• **WORK ORDER**
Search the lines of the records for the word "factor", and copy every line that has it.

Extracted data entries
# # # # # # #

import Mathlib
import HarnessLib
import Summits.ValiantsHypothesis.ValiantsHypothesis.Theses.MonotoneRestoration
import Literature.Computability.AlgebraicComplexity.ArithCircuit
import Literature.Computability.AlgebraicComplexity.ArithCircuitProofs
import Literature.Computability.AlgebraicComplexity.MonotoneStructure
import Literature.Computability.AlgebraicComplexity.PermanentIrreducible
import Literature.ModelTheory.FiniteModelTheory.CkEquiv
import Summits.ValiantsHypothesis.ValiantsHypothesis.Theorems.MonotoneRestorationMonotoneRestorationQPCosetCount
import Summits.ValiantsHypothesis.ValiantsHypothesis.Theorems.MonotoneRestorationMonotoneRestorationQPSymmetricLB
import Summits.ValiantsHypothesis.ValiantsHypothesis.Theorems.MonotoneRestorationMonotoneRestorationQPSupportSymmetrisation
import Summits.ValiantsHypothesis.ValiantsHypothesis.Theorems.MonotoneRestorationMonotoneRestorationQPSparseRegime
import Summits.ValiantsHypothesis.ValiantsHypothesis.Theorems.MonotoneRestorationMonotoneRestorationQPBeta
import Literature.Computability.AlgebraicComplexity.SymmetricArithCircuit
import Literature.Computability.AlgebraicComplexity.DawarWilsenach2025Proofs
import Literature.GroupTheory.PermutationGroups.SmallIndexSubgroups
import Summits.ValiantsHypothesis.ValiantsHypothesis.Theorems.MonotoneRestorationQP.Negative.LoadBearing
import Summits.ValiantsHypothesis.ValiantsHypothesis.Theorems.MonotoneRestorationMonotoneRestorationQPPermSupportCount
import Summits.ValiantsHypothesis.ValiantsHypothesis.Theorems.PerDivisionHard.Negative.PlainBridge

/-! TTRL-lite variant V14275 of stmt-ValiantsHypothesis-15886 -/

set_option linter.dupNamespace false

namespace Summit.ValiantsHypothesis.ValiantsHypothesis.Theorems

open Summit.ValiantsHypothesis.ValiantsHypothesis.Theses.MonotoneRestoration
open Literature.Computability.AlgebraicComplexity

/-- TTRL-lite variant V14275 (`σ := Fin 3`) of `stub_monotoneComputation_of_complexity`
(stmt-ValiantsHypothesis-15886): over `ℝ≥0` every polynomial has a Jerrum–Snir monotone computation
(plain fan-in-two circuit) of size at most `3 · complexity f` — each weighted gate `c • u + d • v` of a
size-optimal fan-in-two circuit becomes the three plain gates `c ⊗ u`, `d ⊗ v`, `⊕`
(`PerDivisionHardNegative.Plainify`). [cite: JerrumSnir1982, §2.2] -/
theorem stub_monotoneComputation_of_complexity_var14275 :
    ∀ (f : MvPolynomial (Fin 3) NNReal), ∃ P : ArithCircuit NNReal (Fin 3),
      Literature.Barriers.ValiantsHypothesis.IsMonotoneComputation P f ∧ P.size ≤ 3 * complexity f := by
  intro f
  obtain ⟨P, h2, hf, hs⟩ := ArithCircuit.exists_computes_size_eq_complexity f
  refine ⟨Summit.ValiantsHypothesis.Theorems.PerDivisionHardNegative.Plainify.circuit P,
    ⟨?_, ?_, Summit.ValiantsHypothesis.Theorems.PerDivisionHardNegative.Plainify.computes h2 hf⟩, ?_⟩
  · intro g' hg'
    obtain ⟨j, g, hg, hj⟩ :=
      Summit.ValiantsHypothesis.Theorems.PerDivisionHardNegative.Plainify.mem_gatesAux hg'
    exact Summit.ValiantsHypothesis.Theorems.PerDivisionHardNegative.Plainify.fanIn_of_mem_triple
      (h2 g hg) hj
  · intro g' hg'
    obtain ⟨j, g, -, hj⟩ :=
      Summit.ValiantsHypothesis.Theorems.PerDivisionHardNegative.Plainify.mem_gatesAux hg'
    exact Summit.ValiantsHypothesis.Theorems.PerDivisionHardNegative.Plainify.isPlainGate_of_mem_triple hj
  · rw [← hs]
    show (Summit.ValiantsHypothesis.Theorems.PerDivisionHardNegative.Plainify.gatesAux 0 P.gates).length
        ≤ 3 * P.gates.length
    rw [Summit.ValiantsHypothesis.Theorems.PerDivisionHardNegative.Plainify.length_gatesAux]

end Summit.ValiantsHypothesis.ValiantsHypothesis.Theorems
/-- Termwise bound `|e^{-2|t|k} (k + 1/4)^{-2}| ≤ (k + 1/4)^{-2}`. [folklore] -/
theorem norm_hurwitzLerchQuarter_term_le (t : ℝ) (k : ℕ) :
    ‖Real.exp (-(2 * |t| * k)) / ((k : ℝ) + 1 / 4) ^ 2‖ ≤ 1 / ((k : ℝ) + 1 / 4) ^ 2 := by
  rw [Real.norm_eq_abs, abs_of_nonneg (by positivity)]
  gcongr
  rw [Real.exp_le_one_iff, neg_nonpos]
  positivity

/-- The Hurwitz–Lerch series `∑ e^{-2|t|k}(k + 1/4)^{-2}` converges for every real `t`
(dominated by `∑ (k + 1/4)^{-2}`), so `hurwitzLerchQuarter t` is a genuine sum. [folklore] -/
theorem summable_hurwitzLerchQuarter (t : ℝ) :
    Summable fun k : ℕ ↦ Real.exp (-(2 * |t| * k)) / ((k : ℝ) + 1 / 4) ^ 2 :=
  summable_one_div_nat_add_quarter_sq.of_norm_bounded (norm_hurwitzLerchQuarter_term_le t)

/-- `0 ≤ Φ(e^{-2|t|}, 2, 1/4) ≤ C`. [folklore] -/
theorem hurwitzLerchQuarter_le (t : ℝ) :
    hurwitzLerchQuarter t ≤ ∑' k : ℕ, 1 / ((k : ℝ) + 1 / 4) ^ 2 := by
  refine (summable_hurwitzLerchQuarter t).tsum_le_tsum (fun k ↦ ?_)
    summable_one_div_nat_add_quarter_sq
  have h := norm_hurwitzLerchQuarter_term_le t k
  rwa [Real.norm_eq_abs, abs_of_nonneg (by positivity)] at h

/-- `0 ≤ Φ(e^{-2|t|}, 2, 1/4)`. [folklore] -/
theorem hurwitzLerchQuarter_nonneg (t : ℝ) : 0 ≤ hurwitzLerchQuarter t :=
  tsum_nonneg fun k ↦ by positivity
import Summits.Ventures.HSemireg.WedgeHankelRecurrenceGaussZerosGershgorinDiscs

/-!
# Venture HSemireg — **CAUCHY'S INTERLACING THEOREM FOR A CONTIGUOUS BLOCK OF THE RECURRENCE**: let `Q` be the recurrence with the shifted coefficients `(a_{n+r₀}, b_{n+r₀})` (associated
# polynomials of order `r₀`), `r₀ + r' ≤ t`, `x_0 < ⋯ < x_t` the zeros of `q_{t+1}` and `θ_0 < ⋯ < θ_{r'}` those of `Q_{r'+1}`; then `x_m ≤ θ_m ≤ x_{m + t − r'}` for every `m ≤ r'` — the
# eigenvalues of the principal block of rows `r₀, …, r₀ + r'` of the Jacobi matrix interlace those of the whole matrix.  For `r₀ = 0` this is the index form of the interlacing of `q_{r'+1}`
# and `q_{t+1}` for ANY degree gap (N279 is the gap-one case, N285 the «between two zeros» form)

HONEST FRAMING. Part of the Lean index of the computation cell `pub-hsemireg` (seat p10 gen 45, Sunday typer «UNIFORM-IN-n»).  Real polynomials, finite sums and one rank–nullity count only; no
variety, no cohomology theory, no sheaf, no Ext group and no semiregularity map is constructed here; nothing here says that HC / HC_CM / HC_AV holds; no Literature fact (unproved `Prop`) is declared
or used.  Custodian versions as in `WedgeHankelSiegelIdeal` (1/3).
SOURCES (cited).  A.-L. Cauchy, *Sur l'équation à l'aide de laquelle on détermine les inégalités séculaires des mouvements des planètes* (1829), Œuvres (2) 9, 174–195; R. A. Horn, C. R. Johnson,
*Matrix Analysis* (2nd ed.) Thm 4.3.28; B. N. Parlett, *The Symmetric Eigenvalue Problem* (1980) §10.1; T. S. Chihara, *An Introduction to Orthogonal Polynomials* (1978) Ch. III §4 (associated
polynomials); for orthogonal polynomials G. Szegő, *Orthogonal Polynomials*, Thm 3.3.2–3.3.3.
PROOF TYPED HERE (no matrices).  Favard pairings at the zeros for `q` (N323) and for `Q`; a coefficient vector `ṽ ∈ ℝ^{r'+1}` is read both as `P = Σ ṽ_n q_{r₀+n}` and as `P̃ = Σ ṽ_n Q_n`, and
the norms and `x`-forms agree up to the factor `h_{r₀} = b_1⋯b_{r₀}`: `Σ μ P² = h_{r₀} Σ μ̃ P̃²`, `Σ μ x P² = h_{r₀} Σ μ̃ θ P̃²` (N323 `favard_x_pairing` for both recurrences and
`h_{r₀+n} = h_{r₀} h̃_n`); the test vectors with `r'` vanishing conditions (N346 `exists_test_vector_of_card_lt`) give the two inequalities as in N346.
DEDUP DISCLOSURE (`rg -n 'cauchy_interlace|associated_interlace|block' Summits/Ventures/HSemireg/WedgeHankelRecurrenceGauss*`, 2026-09-03): N279 (`recurrence_zeros_interlace`, consecutive degrees),
N285 (`recurrence_zeros_separate`, Szegő 3.3.3), N313 (second-kind zeros) are the neighbours; the block ∕ index form is new.  The 5 names below: 0 hits tree-wide.

WHAT IS IN THE TREE.  N323 `favard_pairing_at_zeros`, `favard_x_pairing`, `weighted_sq_combination_expand`; N325 `prod_Ico_one_succ_succ`; N346 `exists_test_vector_of_card_lt`; N322
`card_univ_filter_val_ge`; Mathlib `Finset.prod_Ico_consecutive`, `Finset.prod_Ico_add'`, `Fin.card_filter_val_lt`.
THIS FILE (namespace `Summit.Ventures.HSemireg.Wedge.HankelOuter` continued; CHAINED on N355 (import only); 0 definitions):
* §1121 `prod_Ico_one_shift` (`h_{r₀+n} = h_{r₀} · Π_{l=1}^{n} b_{l+r₀}`), **`associated_block_forms`** (norm and `x`-form of `Σ ṽ_n q_{r₀+n}` versus `Σ ṽ_n Q_n`: factor `h_{r₀}`),
  **`associated_block_interlace_lower`** (`x_m ≤ θ_m`), **`associated_block_interlace_upper`** (`θ_m ≤ x_{m+t−r'}`), `associated_block_zeros_mem_hull` (`x_0 ≤ θ_m ≤ x_t`).
CAVEATS.  Positive recurrences; contiguous blocks only (general principal submatrices have no polynomial description here).  Nothing Ext-side.  New names only.
-/

open Module Polynomial
open scoped Matrix Polynomial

# # # # # # #

• **ANSWER TO THIS PROBLEM**
the norms and `x`-forms agree up to the factor `h_{r₀} = b_1⋯b_{r₀}`: `Σ μ P² = h_{r₀} Σ μ̃ P̃²`, `Σ μ x P² = h_{r₀} Σ μ̃ θ P̃²` (N323 `favard_x_pairing` for both recurrences and
* §1121 `prod_Ico_one_shift` (`h_{r₀+n} = h_{r₀} · Π_{l=1}^{n} b_{l+r₀}`), **`associated_block_forms`** (norm and `x`-form of `Σ ṽ_n q_{r₀+n}` versus `Σ ṽ_n Q_n`: factor `h_{r₀}`),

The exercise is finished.